Analyses of snake venoms have identified a family of proteases characteristic of disintegrin metalloproteases
(ADAMs) with the capability to cleave transmembrane molecules. Our previous work supported by this grant
has focused on a unique member of this family, ADAM15, with respect to its molecular structure and function in
regulating endothelial barrier property. We reported ADAM15 upregulation in the lungs and vascular tissues
during inflammation, where it increases endothelial permeability and promotes leukocyte migration via Src-
dependent signaling transduced by its cytoplasmic domain.

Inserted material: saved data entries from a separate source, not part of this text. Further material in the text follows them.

import Summits.BirchSwinnertonDyer.BirchSwinnertonDyer.Theses.RamifiedHeegnerPair
import Summits.BirchSwinnertonDyer.Rank1Residual.Additive.KatoDescentRankOnePerrinRiou
import Summits.BirchSwinnertonDyer.Rank1Residual.Additive.KMCTrivialDescentRankOne
import Summits.BirchSwinnertonDyer.Rank1Residual.Additive.KatoDescentClosedBindersContra
import Literature.NumberTheory.EllipticCurves.Kato2004.PerrinRiouRatio
import HarnessLib

/-!
# Line `katoprhalf` for crux U₁ = `RamifiedHeegnerPair.LeafRankOneUpperAtThree` (stmt-26022):
# the HEIGHT-FREE Kato–Perrin-Riou descent read as an INEQUALITY at the additive prime 3.

Registered skeleton of line `katoprhalf` (crux-ideate seat 2, round 1; card `Lines/katoprhalf.md`, idea `Ideas/katoprhalf.md`). Nothing is asserted; `sorry` only inside `stub_*`; BSD is proved for no curve.
-/

set_option autoImplicit false
set_option linter.dupNamespace false

noncomputable section

open scoped Classical

open WeierstrassCurve Literature.NumberTheory.EllipticCurves
  Literature.NumberTheory.EllipticCurves.Rank1Residual
  Literature.NumberTheory.EllipticCurves.Rank1Residual.Typed
  Literature.NumberTheory.EllipticCurves.IwasawaAlgebra
  Summit.BirchSwinnertonDyer.Rank1Residual.Additive

namespace Summit.BirchSwinnertonDyer.BirchSwinnertonDyer.Cruxes.LeafRankOneUpperAtThree.Katoprhalf

section Interface

variable (PRRatio : ∀ (W : WeierstrassCurve ℚ) [W.IsElliptic] [W.IsGloballyMinimal] (p : ℕ)
  [Fact p.Prime], ℚ_[p] → Prop)

/-- **PR^{≤} — the UPPER HALF of Perrin-Riou's conjecture up to a `p`-adic unit** (valuation currency):
in analytic rank one Kato's zeta element has a Perrin-Riou ratio `ℒ ≠ 0` with
`v_p(ℒ) ≤ ord_p( L′(W,1) / (Ω_W · Reg W) )` — "the bottom layer of Kato's zeta element is AT MOST as
`p`-divisible in `H¹(ℤ[1/p],T) ≅ ℤ_p` as Perrin-Riou's formula predicts". One half of the tree's node
`PerrinRiouUpToUnitAt PRRatio W p` (Burns–Kurihara–Sano Conj. 2.8 (ii) / Perrin-Riou 1993 §3.3). -/
def PerrinRiouUpperHalfAt (W : WeierstrassCurve ℚ) [W.IsElliptic] [W.IsGloballyMinimal] (p : ℕ)
    [Fact p.Prime] : Prop :=
  W.analyticRank = 1 →
    ∃ ℒ : ℚ_[p], PRRatio W p ℒ ∧ ℒ ≠ 0 ∧
      ∃ q : ℚ, W.leadingLCoeff / ((W.realPeriodRat : ℂ) * (W.regulator : ℂ)) = (q : ℂ) ∧
        ℒ.valuation ≤ padicValRat p q

variable {PRRatio}
variable {IsOf : ∀ (W : WeierstrassCurve ℚ) [W.IsElliptic] [W.IsGloballyMinimal] (p : ℕ) [Fact p.Prime],
  KatoDescentDatum p → Prop}

/-- The full node PR^× implies its upper half (sanity). -/
theorem perrinRiouUpperHalfAt_of_upToUnit (W : WeierstrassCurve ℚ) [W.IsElliptic] [W.IsGloballyMinimal]
    (p : ℕ) [Fact p.Prime] (h : PerrinRiouUpToUnitAt PRRatio W p) : PerrinRiouUpperHalfAt PRRatio W p := by
  intro hr
  obtain ⟨ℒ, hℒ, hne, q, hq, hv⟩ := h hr
  exact ⟨ℒ, hℒ, hne, q, hq, hv.le⟩

/-- **FIRST LEMMA (kernel glue, sorry-free): in analytic rank one at an odd additive potentially good
prime with (12.5.2), the UPPER half `ord_p #Ш ≤ ord_p #Ш_an` follows from Kato's divisibility
(Reading 2), realizability (Reading 3), the PRINTED rank-one count through `ℒ` (Reading 1″) and the
UPPER HALF of Perrin-Riou's conjecture — NO main conjecture, NO `p`-adic height, NO signed objects.**
From `[H¹:z] = p^m·#H²` (Thm. 14.5 (3), `m ≥ 0`) the count reads `v_p ℒ = m + ord_p#Ш + ord_p Tam`,
so `ord_p #Ш ≤ v_p ℒ − ord_p Tam ≤ ord_p(L′/(Ω·Reg)) − ord_p Tam = ord_p #Ш_an`. -/
theorem missingUpperBoundAt_of_perrinRiouUpperHalf (hC : RankOneCountReading IsOf PRRatio)
    (hdiv : DivisibilityReading IsOf) (hreal : Realizable IsOf)
    (hGZK : rank_eq_analyticRank_of_analyticRank_le_one) (hmod : hasEntireLFunction_rat)
    (W : WeierstrassCurve ℚ) [W.IsElliptic] [W.IsGloballyMinimal] (p : ℕ) [Fact p.Prime]
    (hr : W.analyticRank = 1) (hp : p ≠ 2) (hadd : Addv W p) (hj : 0 ≤ padicValRat p W.j)
    (hK : Kato2004.ImageContainsSL2 W p) (hPR : PerrinRiouUpperHalfAt PRRatio W p) :
    MissingUpperBoundAt W p := by
  have hfin : Finite W.sha := (hGZK W (by rw [hr])).2
  obtain ⟨D, hDof⟩ := hreal W p hp hadd hj hK
  obtain ⟨ℒ, hℒ, hne, q, hq, hle⟩ := hPR hr
  obtain ⟨hfinH2, hiff, hcount⟩ := hC W p D ℒ hr hp hadd hj hK hfin hDof hℒ
  have hz : D.zetaIndex ≠ 0 := hiff.mp hne
  obtain ⟨m, hm⟩ := D.exists_zetaIndex_eq_pow_mul hfinH2 (hdiv W p D hp hadd hj hK hDof) hz
  have hval := hcount m hm
  obtain ⟨q', hq', hv'⟩ := exists_shaAn_eq_of_leadingTerm_eq W p (irr_of_imageContainsSL2 W p hK)
    (W.leadingLCoeff_ne_zero_holds (hmod W)) hq
  refine ⟨q', hq', ?_⟩
  have hsha : padicValNat p (Nat.card (AddCommGroup.primaryComponent W.sha p)) =
      padicValNat p W.shaOrder := by
    unfold WeierstrassCurve.shaOrder
    exact padicValNat_card_addPrimaryComponent p
  rw [hv', ← hsha]
  have hm0 : (0 : ℤ) ≤ (m : ℤ) := Int.natCast_nonneg m
  linarith

end Interface

/-! ## The line: the four stub STATEMENTS (named), the stubs, and the composition concluding the crux BY NAME -/

/-- Statement of stub 1 (print inputs): Gross–Zagier–Kolyvagin in analytic rank ≤ 1 (the route's own
item `PublishedInputGZK`) and the entireness of `L(E,s)` (modularity). Published theorems. -/
def PrintInputs : Prop :=
  rank_eq_analyticRank_of_analyticRank_le_one ∧ hasEntireLFunction_rat

/-- Statement of stub 2 (print-shape Kato readings at the print-exact closed binders
`IsKatoZetaDescentDatumOfContra`, `Kato2004.PRRatio`): realizability of a Kato descent datum (Kato
Thm. 12.4, 12.5 (4), §14.14), Kato's divisibility Thm. 12.5 (4) on it, and the rank-one Poitou–Tate
count through the Perrin-Riou ratio (Kato (14.9.3)/§14.14 + Coates' exact annihilators;
Burns–Kurihara–Sano Thm. 7.3 / 7.8 (d) shape) — cell bsd-potss Readings 3, 2, 1″ (memo
KMC-DESCENT-MEMO v2 §4, R1-a…f, referee PASS at paper level). -/
def KatoReadingsAtThreeContra : Prop :=
  Realizable IsKatoZetaDescentDatumOfContra ∧ DivisibilityReading IsKatoZetaDescentDatumOfContra ∧
    RankOneCountReading IsKatoZetaDescentDatumOfContra Kato2004.PRRatio

/-- Statement of stub 3 (THE CONJECTURE-GRADE STEP, load-bearing): the UPPER HALF of Perrin-Riou's
conjecture at the additive prime `3` on the Gss2 leaf rows whose `3`-adic image contains `SL₂(ℤ₃)` —
Kato's zeta element of `E = V₀ ⊗ χ₋₃` is not more `3`-divisible than `(L′(E,1)/(Ω·Reg))·log_ω(x)·x`.
In print: conjecture at every `p` (Perrin-Riou 1993 §3.3; Burns–Kurihara–Sano Conj. 2.8 (ii));
theorem for `p ∤ 2N` (Burungale–Skinner–Tian–Wan 2024 Thm. 1.13 / 6.4, Cor. 6.5); open at additive
`p`. Intended attack: untwist to the ω-branch of the good supersingular `V₀` at `3` (line card). -/
def PerrinRiouUpperHalfOnSL2LeafRows : Prop :=
  ∀ (W : WeierstrassCurve ℚ) [W.IsElliptic] [W.IsGloballyMinimal],
    ¬ W.HasCM → Addv W 3 → SubGss W 3 → Kato2004.ImageContainsSL2 W 3 →
      PerrinRiouUpperHalfAt Kato2004.PRRatio W 3

/-- Statement of stub 4 (residual rows, a DIFFERENT obstruction): the upper half on the Gss2 leaf
rows whose `3`-adic image does NOT contain `SL₂(ℤ₃)` (mod-`3` image `C_ns(3)` or its normaliser, or
Elkies' mod-`9` defect; `E[3]` is irreducible on the whole leaf since `V₀` is supersingular at `3`).
Intended mechanism: the image-free Kato readings (Thm. 12.4 (3), 12.5 (3)) give the same inequality
up to the defect `μ(𝐇²(T₃E)⁰)`, which vanishes under Coates–Sujatha's Conjecture A / Iwasawa's
`μ = 0` for `ℚ(E[3])` (tree pattern `Irreducible.missingUpperBoundAt_of_h2MuZero`, rank 0; item
19189 `WildUpperNonsurjTower` of the O6 lane has the same shape). -/
def UpperHalfOnNonSL2LeafRows : Prop :=
  ∀ (W : WeierstrassCurve ℚ) [W.IsElliptic] [W.IsGloballyMinimal],
    ¬ W.HasCM → Addv W 3 → SubGss W 3 → ¬ Kato2004.ImageContainsSL2 W 3 →
      W.analyticRank = 1 → MissingUpperBoundAt W 3

/-- stub 1 — print inputs (GZK ∧ modularity). -/
theorem stub_printInputs : PrintInputs := by
  sorry

/-- stub 2 — the three print-shape Kato readings at the closed binders. -/
theorem stub_katoReadings : KatoReadingsAtThreeContra := by
  sorry

/-- stub 3 — PR^{≤} at additive 3 on the SL₂-rows of the leaf (load-bearing, conjecture-grade). -/
theorem stub_perrinRiouUpperHalf_sl2Rows : PerrinRiouUpperHalfOnSL2LeafRows := by
  sorry

/-- stub 4 — the non-SL₂ leaf rows (μ-defect rows). -/
theorem stub_upper_nonSL2Rows : UpperHalfOnNonSL2LeafRows := by
  sorry

/-! ### Name-keyed aliases of the stub statements (tree pattern of
`SmoothPoincare4/…/Lines/entropy-ratchet.lean`): `Registered.stub_X` is `X`'s statement under the
registered stub's short name, so the native skeleton audit reads the composition's hypotheses as the
registered stubs (the `@[stub]` tag being gate-reserved). -/
namespace Registered

/-- alias: statement of `stub_printInputs`. -/
abbrev stub_printInputs : Prop := PrintInputs
/-- alias: statement of `stub_katoReadings`. -/
abbrev stub_katoReadings : Prop := KatoReadingsAtThreeContra
/-- alias: statement of `stub_perrinRiouUpperHalf_sl2Rows`. -/
abbrev stub_perrinRiouUpperHalf_sl2Rows : Prop := PerrinRiouUpperHalfOnSL2LeafRows
/-- alias: statement of `stub_upper_nonSL2Rows`. -/
abbrev stub_upper_nonSL2Rows : Prop := UpperHalfOnNonSL2LeafRows

end Registered

/-- consistency: each stub proves its name-keyed alias (definitional). -/
example : Registered.stub_printInputs ∧ Registered.stub_katoReadings ∧
    Registered.stub_perrinRiouUpperHalf_sl2Rows ∧ Registered.stub_upper_nonSL2Rows :=
  ⟨stub_printInputs, stub_katoReadings, stub_perrinRiouUpperHalf_sl2Rows, stub_upper_nonSL2Rows⟩

/-- **Composition: the four registered stub statements give the crux U₁ BY NAME** (kernel-checked;
the only mathematics is `missingUpperBoundAt_of_perrinRiouUpperHalf` and `SubGss ⇒ ¬PotMult`). -/
theorem LeafRankOneUpperAtThree_of (h₁ : Registered.stub_printInputs)
    (h₂ : Registered.stub_katoReadings) (h₃ : Registered.stub_perrinRiouUpperHalf_sl2Rows)
    (h₄ : Registered.stub_upper_nonSL2Rows) :
    Summit.BirchSwinnertonDyer.BirchSwinnertonDyer.Theses.RamifiedHeegnerPair.LeafRankOneUpperAtThree := by
  obtain ⟨hGZK, hmod⟩ := h₁
  obtain ⟨hreal, hdiv, hC⟩ := h₂
  intro W _ _ hCM hadd hG hr
  by_cases hK : Kato2004.ImageContainsSL2 W 3
  · have hj : 0 ≤ padicValRat 3 W.j := not_lt.mp hG.1.1
    exact missingUpperBoundAt_of_perrinRiouUpperHalf hC hdiv hreal hGZK hmod W 3 hr (by decide) hadd hj
      hK (h₃ W hCM hadd hG hK)
  · exact h₄ W hCM hadd hG hK hr

/-- The crux from the registered stubs. -/
theorem LeafRankOneUpperAtThree_of_stubs :
    Summit.BirchSwinnertonDyer.BirchSwinnertonDyer.Theses.RamifiedHeegnerPair.LeafRankOneUpperAtThree :=
  LeafRankOneUpperAtThree_of stub_printInputs stub_katoReadings stub_perrinRiouUpperHalf_sl2Rows
    stub_upper_nonSL2Rows

end Summit.BirchSwinnertonDyer.BirchSwinnertonDyer.Cruxes.LeafRankOneUpperAtThree.Katoprhalf

end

In this renewal application, we plan to bring our
investigation on ADAM15 to the next level by examining its novel molecular targets with high translational
values and therapeutic potential. The studies will focus on endothelial glycocalyx, a barrier protective structure
composed of glycosaminoglycan chains linked to transmembrane proteoglycans and glycoproteins, which are
shed into the circulation following injury or major surgery. The central pathway to be tested is that during septic
injury, ADAM15 cleaves these transmembrane molecules leading to glycocalyx degradation. The exposure of
endothelium to circulating cells and agents, along with shedding products acting as hyperpermeability factors,
promotes plasma leakage and leukocyte diapedesis. Three specific aims are proposed: 1) to characterize
ADAM-induced glycocalyx injury during sepsis; 2) to elucidate the molecular mechanisms by which ADAM
causes glycocalyx degradation; and 3) to test the therapeutic potential of targeting the ADAM-glycocalyx
pathway for treating sepsis. We will employ complementary approaches that integrate physiological responses
and molecular reactions at organ, tissue, and cell levels. Innovative experimental models and therapies will be
tested. A unique design is the characterization of lung pathophysiology under clinically relevant conditions,
taking advantage of the available intact viable human organs provided by a federally certified organ
procurement organization. Data derived from the proposed work will provide new mechanistic insights into the
molecular pathogenesis of sepsis. The study will also assist in the identification and development of novel
therapeutic targets for treating vascular inflammatory injury associated with infection, trauma or major surgery.

## Key facts

- **NIH application ID:** 9908099
- **Project number:** 5R01GM097270-09
- **Recipient organization:** UNIVERSITY OF SOUTH FLORIDA
- **Principal Investigator:** Sarah Y Yuan
- **Activity code:** R01 (R01, R21, SBIR, etc.)
- **Funding institute:** NIH
- **Fiscal year:** 2020
- **Award amount:** $284,050
- **Award type:** 5
- **Project period:** 2011-09-01 → 2023-04-30

## Primary source

NIH RePORTER: https://reporter.nih.gov/project-details/9908099

## Citation

> US National Institutes of Health, RePORTER application 9908099, Disintegrin Metalloprotease and Endothelial Dysfunction in Sepsis (5R01GM097270-09). Retrieved via AI Analytics 2026-05-21 from https://api.ai-analytics.org/grant/nih/9908099. Licensed CC0.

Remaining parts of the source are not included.